Potwierdzam przerzedzenie włosków u LH - Mistle jest LH velveteenem i o ile na głowie i karku futerko jest dość gęste, to na całej reszcie ciała wygląda to tragicznie. Puchate delikatne kłaczki, rzadkie i krótkie, przez które dokładnie widać skórę.
Zdarzają się tez okresowe wyłysienia, po jakimkolwiek zastrzyku tworzą się potworne martwice (prawie na pół plecków) które bardzo trudno się goją.
O dziwo rana pooperacyjna (ropomacicze) na brzuszku zagoiła się szybko i bezproblemowo.

Clown - Nie Kwi 13, 2008 20:08

U nas wlasnie byly problemy z kombinatiami wlosow, naprzyklad LH + Velveteen lub REX. Dlamnie to jakos wszystko jest cos nietak.
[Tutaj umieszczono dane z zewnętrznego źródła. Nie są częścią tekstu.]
/-! ## §3. The `P^{(k)}`-moment is first order in the main-term fluctuation: cumulant booking and linear response -/

/-- ★★ **`|𝓝⁰_{k+1}(W) − 𝐓_k(0)(W) − (⟨A⁰_k − A⁰_k(bg_W)⟩^{GF}_W − ⟨A⁰_k⟩^{GF}_1)| ≤ Var^{GF}_W(A⁰_k) + Var^{GF}_1(A⁰_k)`** — with the gauge-fixing fibre laws `μW`, `μ1` of the ZERO-action step
(displayed through `hμW`, `hμ1`), the zero-action step defined at `W`, `1`, the centred main-term brackets `≤ 1` a.e. and their exponential moments finite (`ε > 0`, `k + 1 ≤ m + K`):
`…PortZDStepLaw.abs_stepOutT_add_sub_sub_firstOrder_le_var` at `(0, A⁰_k)`. [cite: Balaban1987RG1, (2.6)–(2.8) p.266, (2.12)–(2.13) p.268; Balaban1988RG2Cluster, p.21] -/
theorem abs_zeroInput_sub_measureTerm_sub_firstOrder_le_var (T : Transport F N) (χ : (K : ℕ) → (ℕ → ℝ) → (k : ℕ) → Density (F.P K) k (SU N))
    {ε : ℝ} (hε : 0 < ε) {K : ℕ} (g : ℕ → ℝ) {k : ℕ} (hk : k + 1 ≤ (F.P K).m + (F.P K).K)
    (hT : ∀ (a : ℝ) (ρ : Density (F.P K) k (SU N)), T K k (fun U => a * ρ U) = fun V => a * T K k ρ V) (W : GaugeField (F.P K) (k + 1) (SU N))
    {μW μ1 : Measure (GaugeField (F.P K) k (SU N))}
    (hμW : ∀ f : Density (F.P K) k (SU N),
      ∫ U, f U ∂μW = T K k (fun U => f U * integrand (χ K g k) (gfOfRecord F N K k) (g k) 0 U) W / T K k (integrand (χ K g k) (gfOfRecord F N K k) (g k) 0) W)
    (hμ1 : ∀ f : Density (F.P K) k (SU N),
      ∫ U, f U ∂μ1 = T K k (fun U => f U * integrand (χ K g k) (gfOfRecord F N K k) (g k) 0 U) 1 / T K k (integrand (χ K g k) (gfOfRecord F N K k) (g k) 0) 1)
    (hZW : 0 < T K k (integrand (χ K g k) (gfOfRecord F N K k) (g k) 0) W)
    (hZ1 : 0 < T K k (integrand (χ K g k) (gfOfRecord F N K k) (g k) 0) 1)
    (hmW : AEStronglyMeasurable (fun U => mainTermT F N ε K g k U - mainTermT F N ε K g k (Averaging.iter (avOfRecord F N K) k (Uk F N K (k + 1) ε W))) μW)
    (hm1 : AEStronglyMeasurable (mainTermT F N ε K g k) μ1)
    (heW : Integrable (fun U => Real.exp (mainTermT F N ε K g k U - mainTermT F N ε K g k (Averaging.iter (avOfRecord F N K) k (Uk F N K (k + 1) ε W)))) μW)
    (he1 : Integrable (fun U => Real.exp (mainTermT F N ε K g k U)) μ1)
    (hbW : ∀ᵐ U ∂μW, |mainTermT F N ε K g k U - mainTermT F N ε K g k (Averaging.iter (avOfRecord F N K) k (Uk F N K (k + 1) ε W)) -
      ∫ U', (mainTermT F N ε K g k U' - mainTermT F N ε K g k (Averaging.iter (avOfRecord F N K) k (Uk F N K (k + 1) ε W))) ∂μW| ≤ 1)
    (hb1 : ∀ᵐ U ∂μ1, |mainTermT F N ε K g k U - ∫ U', mainTermT F N ε K g k U' ∂μ1| ≤ 1) :
    |zeroInputMergedTermT F N T χ ε K g k W - nextAction (T K k) (χ K g k) (gfOfRecord F N K k) (g k) 0 W -
        ((∫ U, (mainTermT F N ε K g k U - mainTermT F N ε K g k (Averaging.iter (avOfRecord F N K) k (Uk F N K (k + 1) ε W))) ∂μW) -
          ∫ U, mainTermT F N ε K g k U ∂μ1)| ≤
      (∫ U, (mainTermT F N ε K g k U - mainTermT F N ε K g k (Averaging.iter (avOfRecord F N K) k (Uk F N K (k + 1) ε W)) -
          ∫ U', (mainTermT F N ε K g k U' - mainTermT F N ε K g k (Averaging.iter (avOfRecord F N K) k (Uk F N K (k + 1) ε W))) ∂μW) ^ 2 ∂μW) +
      ∫ U, (mainTermT F N ε K g k U - ∫ U', mainTermT F N ε K g k U' ∂μ1) ^ 2 ∂μ1 := by
  have h0 := mainTermT_iter_Uk_one F N hε g hk
  have h := abs_stepOutT_add_sub_sub_firstOrder_le_var F N T χ ε K g k hT 0 (mainTermT F N ε K g k) W hμW hμ1 hZW hZ1
    hmW (by simpa only [h0, sub_zero] using hm1) heW (by simpa only [h0, sub_zero] using he1) hbW (by simpa only [h0, sub_zero] using hb1)
  rw [← zeroInputMergedTermT_eq_stepOutT_zero_add, stepOutT_zero_eq_nextAction, h0, add_zero] at h
  simpa only [h0, sub_zero] using h

/-- ★★ **THE LINEAR RESPONSE OF THE ZERO-INPUT OUTPUT TO THE MAIN TERM**: the pencil `t ↦ R_k(t·A⁰_k)(W)` (the measure term at `t = 0`, `𝓝⁰_{k+1}(W)` at `t = 1`) has slope
`⟨A⁰_k − A⁰_k(bg_W)⟩^{GF}_W − ⟨A⁰_k⟩^{GF}_1` at `t = 0` (gauge-fixing fibre laws displayed; brackets a.e.-bounded; `ε > 0`, `k + 1 ≤ m + K`) —
`…PortZDPencilDerivative.hasDerivAt_stepOutT_pencil_zero` at `(0, A⁰_k)`. [cite: Balaban1987RG1, (2.6)–(2.8) p.266, (2.12)–(2.14) p.268; Balaban1988RG2Cluster, (1.9) p.4] -/
theorem hasDerivAt_zeroInput_pencil_zero (T : Transport F N) (χ : (K : ℕ) → (ℕ → ℝ) → (k : ℕ) → Density (F.P K) k (SU N))
    {ε : ℝ} (hε : 0 < ε) {K : ℕ} (g : ℕ → ℝ) {k : ℕ} (hk : k + 1 ≤ (F.P K).m + (F.P K).K)
    (hT : ∀ (a : ℝ) (ρ : Density (F.P K) k (SU N)), T K k (fun U => a * ρ U) = fun V => a * T K k ρ V) (W : GaugeField (F.P K) (k + 1) (SU N))
    {μW μ1 : Measure (GaugeField (F.P K) k (SU N))}
    (hμW : ∀ f : Density (F.P K) k (SU N),
      ∫ U, f U ∂μW = T K k (fun U => f U * integrand (χ K g k) (gfOfRecord F N K k) (g k) 0 U) W / T K k (integrand (χ K g k) (gfOfRecord F N K k) (g k) 0) W)
    (hμ1 : ∀ f : Density (F.P K) k (SU N),
      ∫ U, f U ∂μ1 = T K k (fun U => f U * integrand (χ K g k) (gfOfRecord F N K k) (g k) 0 U) 1 / T K k (integrand (χ K g k) (gfOfRecord F N K k) (g k) 0) 1)
    (hZW : 0 < T K k (integrand (χ K g k) (gfOfRecord F N K k) (g k) 0) W)
    (hZ1 : 0 < T K k (integrand (χ K g k) (gfOfRecord F N K k) (g k) 0) 1) {MW M1 : ℝ}
    (hmW : AEStronglyMeasurable (fun U => mainTermT F N ε K g k U - mainTermT F N ε K g k (Averaging.iter (avOfRecord F N K) k (Uk F N K (k + 1) ε W))) μW)
    (hm1 : AEStronglyMeasurable (mainTermT F N ε K g k) μ1)
    (hbW : ∀ᵐ U ∂μW, |mainTermT F N ε K g k U - mainTermT F N ε K g k (Averaging.iter (avOfRecord F N K) k (Uk F N K (k + 1) ε W))| ≤ MW)
    (hb1 : ∀ᵐ U ∂μ1, |mainTermT F N ε K g k U| ≤ M1) :
    HasDerivAt (fun t : ℝ => stepOutT F N T χ ε K g k (t • mainTermT F N ε K g k) W)
      ((∫ U, (mainTermT F N ε K g k U - mainTermT F N ε K g k (Averaging.iter (avOfRecord F N K) k (Uk F N K (k + 1) ε W))) ∂μW) -
        ∫ U, mainTermT F N ε K g k U ∂μ1) 0 := by
  have h0 := mainTermT_iter_Uk_one F N hε g hk
  have h := hasDerivAt_stepOutT_pencil_zero F N T χ ε K g k hT 0 (mainTermT F N ε K g k) W hμW hμ1 hZW hZ1 hmW
    (by simpa only [h0, sub_zero] using hm1) hbW (by simpa only [h0, sub_zero] using hb1)
  simpa only [h0, sub_zero, zero_add] using h

end Summit.QuantumFields.YangMills.Theorems.PortZD

end
import Mathlib
import Summits.KontsevichZagierPeriods.Zeta5Search.AtlasRayX3
import Summits.KontsevichZagierPeriods.Zeta5Search.RayAtlasCellsX
import Summits.KontsevichZagierPeriods.Zeta5Search.Atlas.X3CellHP5
import HarnessLib

/-!
# ζ(5) search — atlas machine, cell `X3CellH` of the ray `bX3Ray n` (part 6/6): `RayAtlas.X3CellH` (HONEST FRAMING: systematic search; no irrationality claim unless certified)

Cell `pub-zeta5`, P1 prover seat generation 8 (gap-filling rebuild of generation 7's machine: the parts of this cell landed by
generation 7 are reused by name, the missing ones regenerated).  MACHINE-GENERATED by `code/gen/leangen.py` from the exact
scale-free class analysis `code/gen/raycell.py` (all odd `p` and all `n ≤ 150` in the cell sampled, 469 instances; every
statement below is then PROVED, the atlas by `omega`).  Cell: `17 * n < 3 * p`, `4 * p ≤ 23 * n`; level `m = -18`; class lengths `[9, 10]`;
bracket signatures per length `{9: 8, 10: 11}`; kind `origin-formal`
(level-`m` types: (1, 1, -1, -6, -6, -6, -3, 1, 1) (L=8); (1, 1, -2, -6, -6, -6, -2, 1, 1) (L=8); (1, 1, -3, -6, -6, -6, -1, 1, 1) (L=8)); bound `-32 = 3 + 2m + 1` from
`CellKit.origin_bound`.  Valuations of rationals; nothing about irrationality.
-/

open Finset

namespace Summit.KontsevichZagierPeriods.Zeta5Search.Atlas.X3CellH

open Summit.KontsevichZagierPeriods.Zeta5Search.ClusterValuation (netExp classSet CentreIn classExp conjClass bRec)
open Summit.KontsevichZagierPeriods.Zeta5Search.CasoratianValuation (InPolytope shift casoratian)
open Summit.KontsevichZagierPeriods.Zeta5Search.CellKit
open Summit.KontsevichZagierPeriods.Zeta5Search.CellA (wHat vHat)
open Summit.KontsevichZagierPeriods.Zeta5Search.RayAtlas (bX1Ray bX2Ray bX3Ray)
open Summit.KontsevichZagierPeriods.Zeta5Search.AtlasRayX3


variable {p : ℕ} [hp : Fact p.Prime]

/-- **`RayAtlas.X3CellH` IS A THEOREM** (`v_p(Cas₇) ≥ -32` on the cell; `origin-formal`, `m = -18`). -/
theorem holds : RayAtlas.X3CellH := by
  intro n p hn hprime hw h1 h2 hne
  haveI : Fact p.Prime := ⟨hprime⟩
  have hp5 : 5 ≤ p := by omega
  have hp2 : p % 2 = 1 := Nat.odd_iff.1 (hprime.odd_of_ne_two (by omega))
  rw [bX3Ray_eq_bLin] at hne ⊢
  have hb : InPolytope (bLin (14 * n) (15 * n) n) := inPolytope_bLin (by omega)
  have hb' : InPolytope (shift (bLin (14 * n) (15 * n) n) 7) := inPolytope_shift_bLin (by omega) (by omega)
  have hwin : (bLin (14 * n) (15 * n) n 0 + 2 : ℤ) < (p : ℤ) ^ 2 := by
    have hw' : ((55 * n + 2 : ℕ) : ℤ) < ((p * p : ℕ) : ℤ) := by exact_mod_cast hw
    rw [b0_int]; push_cast at hw' ⊢; nlinarith [hw']
  have hpN : p ≤ ((bLin (14 * n) (15 * n) n) 0).toNat := by rw [b0_toNat]; omega
  have key := origin_bound (bLin (14 * n) (15 * n) n) hb (j := 7) (by norm_num) (by norm_num) hb' hp5 hwin hpN (m := -18) (by norm_num)
    (fun x hx => exp_ge h1 h2 hp2 hx) (fun x hx hE => cen h1 h2 hp2 hx hE) (hcol h1 h2 hp2) hne
  linarith

end Summit.KontsevichZagierPeriods.Zeta5Search.Atlas.X3CellH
Dlatego bede sie z tego trzymal zdala.
Cietrzew - Pon Gru 22, 2008 20:40

Jak wyglada longhair? Nie moge znalezc zdjecia. Chodzi o jakas odmiane satina,czy to cos zupelnie innego-jak swinka rozetkowa ?
sachma - Pon Gru 22, 2008 22:58

LH satin

http://www.chk-gremleens....iv/iobrazek/819

LH

http://www.chk-gremleens....iv/iobrazek/615

Oli - Wto Gru 23, 2008 01:05

Off-Topic:
Mnie się te zdjęcia nie otwierają.

sachma - Wto Gru 23, 2008 08:16






a teraz?

Bema - Wto Gru 23, 2008 09:54

Off-Topic:
nie otwierały się wczoraj, nie otwierają się dziś...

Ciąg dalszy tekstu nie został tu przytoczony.